BEGIN Supplied records

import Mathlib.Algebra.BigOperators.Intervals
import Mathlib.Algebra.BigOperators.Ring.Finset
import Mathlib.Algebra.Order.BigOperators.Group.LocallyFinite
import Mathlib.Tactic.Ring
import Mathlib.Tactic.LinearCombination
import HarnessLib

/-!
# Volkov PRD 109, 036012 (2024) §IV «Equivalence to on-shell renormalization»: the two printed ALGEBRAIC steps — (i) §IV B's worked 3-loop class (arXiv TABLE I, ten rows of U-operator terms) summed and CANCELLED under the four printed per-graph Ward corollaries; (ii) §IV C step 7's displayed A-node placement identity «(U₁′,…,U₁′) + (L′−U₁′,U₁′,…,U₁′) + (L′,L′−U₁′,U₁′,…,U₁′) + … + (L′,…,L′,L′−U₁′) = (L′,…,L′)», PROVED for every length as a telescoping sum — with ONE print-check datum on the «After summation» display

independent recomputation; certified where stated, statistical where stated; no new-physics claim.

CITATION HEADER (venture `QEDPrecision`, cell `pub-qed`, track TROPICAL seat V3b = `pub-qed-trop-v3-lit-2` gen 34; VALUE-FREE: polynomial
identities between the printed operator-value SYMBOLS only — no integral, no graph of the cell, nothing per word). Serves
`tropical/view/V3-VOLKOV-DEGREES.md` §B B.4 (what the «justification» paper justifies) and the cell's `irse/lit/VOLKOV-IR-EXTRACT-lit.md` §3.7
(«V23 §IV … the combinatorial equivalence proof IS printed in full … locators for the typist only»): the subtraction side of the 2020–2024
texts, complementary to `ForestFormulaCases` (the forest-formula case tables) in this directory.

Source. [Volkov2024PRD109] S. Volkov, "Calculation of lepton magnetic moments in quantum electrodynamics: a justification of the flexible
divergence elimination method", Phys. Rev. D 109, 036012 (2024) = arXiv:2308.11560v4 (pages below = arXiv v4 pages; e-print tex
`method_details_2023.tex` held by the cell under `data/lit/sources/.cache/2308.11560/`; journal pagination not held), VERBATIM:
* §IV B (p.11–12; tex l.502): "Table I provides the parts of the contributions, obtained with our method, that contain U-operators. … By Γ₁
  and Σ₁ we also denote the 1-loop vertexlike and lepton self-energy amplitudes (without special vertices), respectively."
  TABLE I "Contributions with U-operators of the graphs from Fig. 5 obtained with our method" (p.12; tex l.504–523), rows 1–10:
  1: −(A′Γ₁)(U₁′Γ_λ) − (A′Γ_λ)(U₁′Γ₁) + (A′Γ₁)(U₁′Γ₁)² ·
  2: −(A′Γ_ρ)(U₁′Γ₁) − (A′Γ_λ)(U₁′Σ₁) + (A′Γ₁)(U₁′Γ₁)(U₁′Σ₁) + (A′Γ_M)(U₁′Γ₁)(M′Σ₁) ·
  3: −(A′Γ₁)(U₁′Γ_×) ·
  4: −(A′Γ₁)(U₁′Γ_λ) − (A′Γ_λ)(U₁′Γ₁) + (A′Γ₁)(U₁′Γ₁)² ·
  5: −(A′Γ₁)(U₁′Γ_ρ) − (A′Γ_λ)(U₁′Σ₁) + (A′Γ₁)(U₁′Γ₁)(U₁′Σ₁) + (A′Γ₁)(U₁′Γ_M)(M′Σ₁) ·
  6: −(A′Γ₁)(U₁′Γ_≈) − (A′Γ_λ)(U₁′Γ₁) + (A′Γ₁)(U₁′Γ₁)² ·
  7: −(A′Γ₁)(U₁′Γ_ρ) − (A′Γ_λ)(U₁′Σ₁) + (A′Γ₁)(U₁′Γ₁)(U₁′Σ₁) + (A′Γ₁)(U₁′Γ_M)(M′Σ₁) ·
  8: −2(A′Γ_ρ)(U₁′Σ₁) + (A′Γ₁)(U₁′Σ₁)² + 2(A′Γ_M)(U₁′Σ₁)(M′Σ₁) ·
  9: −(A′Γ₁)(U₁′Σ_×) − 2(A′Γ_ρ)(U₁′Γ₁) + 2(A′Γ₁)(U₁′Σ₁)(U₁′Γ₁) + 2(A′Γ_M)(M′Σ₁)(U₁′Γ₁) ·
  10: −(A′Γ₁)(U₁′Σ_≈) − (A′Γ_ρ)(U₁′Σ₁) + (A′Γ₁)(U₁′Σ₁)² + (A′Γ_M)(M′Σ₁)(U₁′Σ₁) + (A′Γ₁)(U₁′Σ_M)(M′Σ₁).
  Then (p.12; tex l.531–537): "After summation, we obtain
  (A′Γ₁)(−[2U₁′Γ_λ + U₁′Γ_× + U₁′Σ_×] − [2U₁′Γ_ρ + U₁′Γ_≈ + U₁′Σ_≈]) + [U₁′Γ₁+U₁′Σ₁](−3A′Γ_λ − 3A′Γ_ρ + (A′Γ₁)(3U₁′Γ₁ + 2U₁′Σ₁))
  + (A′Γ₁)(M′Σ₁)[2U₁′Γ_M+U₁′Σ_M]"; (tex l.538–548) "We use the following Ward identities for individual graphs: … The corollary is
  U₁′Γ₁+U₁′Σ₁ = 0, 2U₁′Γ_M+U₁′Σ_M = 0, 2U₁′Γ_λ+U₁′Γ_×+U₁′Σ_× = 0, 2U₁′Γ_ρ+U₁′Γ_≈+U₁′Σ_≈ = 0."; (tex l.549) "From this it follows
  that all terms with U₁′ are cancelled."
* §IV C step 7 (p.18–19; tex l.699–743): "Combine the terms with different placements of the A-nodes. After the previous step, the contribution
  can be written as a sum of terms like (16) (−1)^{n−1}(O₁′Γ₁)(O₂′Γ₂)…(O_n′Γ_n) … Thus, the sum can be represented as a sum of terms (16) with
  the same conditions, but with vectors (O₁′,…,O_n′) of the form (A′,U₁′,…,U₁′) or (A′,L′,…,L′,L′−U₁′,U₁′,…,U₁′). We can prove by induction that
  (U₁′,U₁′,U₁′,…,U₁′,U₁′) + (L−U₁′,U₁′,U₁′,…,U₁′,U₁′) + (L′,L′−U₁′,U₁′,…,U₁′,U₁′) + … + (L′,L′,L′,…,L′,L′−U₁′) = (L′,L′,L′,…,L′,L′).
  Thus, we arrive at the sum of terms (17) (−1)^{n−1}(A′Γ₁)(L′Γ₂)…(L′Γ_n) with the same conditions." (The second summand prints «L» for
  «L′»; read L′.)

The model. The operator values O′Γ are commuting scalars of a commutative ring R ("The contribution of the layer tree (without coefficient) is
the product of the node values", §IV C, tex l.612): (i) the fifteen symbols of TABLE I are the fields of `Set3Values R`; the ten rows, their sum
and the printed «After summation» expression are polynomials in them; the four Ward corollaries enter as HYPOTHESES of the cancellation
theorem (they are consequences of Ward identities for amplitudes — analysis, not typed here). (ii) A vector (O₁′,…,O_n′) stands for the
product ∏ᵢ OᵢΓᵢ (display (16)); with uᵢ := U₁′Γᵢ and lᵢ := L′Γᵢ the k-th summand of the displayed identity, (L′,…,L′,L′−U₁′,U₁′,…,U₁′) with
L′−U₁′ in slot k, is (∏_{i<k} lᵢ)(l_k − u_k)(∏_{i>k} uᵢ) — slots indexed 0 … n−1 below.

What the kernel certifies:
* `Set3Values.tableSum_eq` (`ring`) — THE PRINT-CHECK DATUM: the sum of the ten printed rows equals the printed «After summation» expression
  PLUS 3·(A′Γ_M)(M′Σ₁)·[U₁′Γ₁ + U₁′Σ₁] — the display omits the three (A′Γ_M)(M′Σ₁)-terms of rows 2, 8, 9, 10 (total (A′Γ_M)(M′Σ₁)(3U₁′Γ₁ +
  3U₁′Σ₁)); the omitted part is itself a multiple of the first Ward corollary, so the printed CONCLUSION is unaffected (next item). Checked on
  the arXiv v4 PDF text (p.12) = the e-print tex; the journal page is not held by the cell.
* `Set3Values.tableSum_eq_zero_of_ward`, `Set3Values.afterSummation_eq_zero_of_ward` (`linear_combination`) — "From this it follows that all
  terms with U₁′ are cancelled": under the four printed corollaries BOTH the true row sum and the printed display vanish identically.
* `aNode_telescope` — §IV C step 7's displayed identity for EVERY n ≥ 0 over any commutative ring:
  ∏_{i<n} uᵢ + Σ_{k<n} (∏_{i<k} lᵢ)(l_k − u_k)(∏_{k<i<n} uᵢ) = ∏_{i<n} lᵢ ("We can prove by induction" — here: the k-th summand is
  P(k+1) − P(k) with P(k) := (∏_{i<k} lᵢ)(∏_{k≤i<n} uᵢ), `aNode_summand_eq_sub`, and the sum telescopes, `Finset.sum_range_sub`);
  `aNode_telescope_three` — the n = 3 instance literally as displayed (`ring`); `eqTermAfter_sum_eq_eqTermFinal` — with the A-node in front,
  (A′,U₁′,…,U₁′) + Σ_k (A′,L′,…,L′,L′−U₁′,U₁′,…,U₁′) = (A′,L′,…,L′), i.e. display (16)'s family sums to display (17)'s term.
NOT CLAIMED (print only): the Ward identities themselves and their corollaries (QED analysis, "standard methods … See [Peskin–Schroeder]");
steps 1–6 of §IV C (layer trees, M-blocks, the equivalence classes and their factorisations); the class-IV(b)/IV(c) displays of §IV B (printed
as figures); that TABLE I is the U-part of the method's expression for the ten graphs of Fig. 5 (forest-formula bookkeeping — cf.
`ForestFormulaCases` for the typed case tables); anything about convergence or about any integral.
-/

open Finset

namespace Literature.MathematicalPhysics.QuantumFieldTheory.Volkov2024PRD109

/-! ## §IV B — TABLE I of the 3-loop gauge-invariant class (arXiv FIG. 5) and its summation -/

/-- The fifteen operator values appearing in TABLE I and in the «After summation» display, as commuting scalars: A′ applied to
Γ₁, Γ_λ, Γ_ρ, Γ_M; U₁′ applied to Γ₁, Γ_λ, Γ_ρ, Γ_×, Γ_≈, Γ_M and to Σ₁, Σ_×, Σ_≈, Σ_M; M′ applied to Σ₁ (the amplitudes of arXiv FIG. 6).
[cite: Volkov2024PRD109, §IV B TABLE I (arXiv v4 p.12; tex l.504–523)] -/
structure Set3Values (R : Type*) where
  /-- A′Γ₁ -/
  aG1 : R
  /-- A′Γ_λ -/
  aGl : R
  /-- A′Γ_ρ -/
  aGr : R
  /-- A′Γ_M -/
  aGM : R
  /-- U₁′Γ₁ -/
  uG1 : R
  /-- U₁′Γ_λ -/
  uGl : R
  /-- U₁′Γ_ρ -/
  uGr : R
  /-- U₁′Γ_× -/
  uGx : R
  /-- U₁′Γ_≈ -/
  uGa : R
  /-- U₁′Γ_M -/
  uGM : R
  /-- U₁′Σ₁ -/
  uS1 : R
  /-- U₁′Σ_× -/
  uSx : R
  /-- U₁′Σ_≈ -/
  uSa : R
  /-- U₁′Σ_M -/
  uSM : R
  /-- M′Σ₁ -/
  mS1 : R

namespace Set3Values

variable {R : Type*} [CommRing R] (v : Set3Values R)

END Supplied records

**Problem:** Please output exactly the lines between the one holding "PLUS 3·(A′Γ_M)(M′Σ₁)·[U₁′Γ₁ +" and the one holding "7's displayed identity" in the records above, inclusive, and nothing more.

**Response to this exercise:**
  PLUS 3·(A′Γ_M)(M′Σ₁)·[U₁′Γ₁ + U₁′Σ₁] — the display omits the three (A′Γ_M)(M′Σ₁)-terms of rows 2, 8, 9, 10 (total (A′Γ_M)(M′Σ₁)(3U₁′Γ₁ +
  3U₁′Σ₁)); the omitted part is itself a multiple of the first Ward corollary, so the printed CONCLUSION is unaffected (next item). Checked on
  the arXiv v4 PDF text (p.12) = the e-print tex; the journal page is not held by the cell.
* `Set3Values.tableSum_eq_zero_of_ward`, `Set3Values.afterSummation_eq_zero_of_ward` (`linear_combination`) — "From this it follows that all
  terms with U₁′ are cancelled": under the four printed corollaries BOTH the true row sum and the printed display vanish identically.
* `aNode_telescope` — §IV C step 7's displayed identity for EVERY n ≥ 0 over any commutative ring:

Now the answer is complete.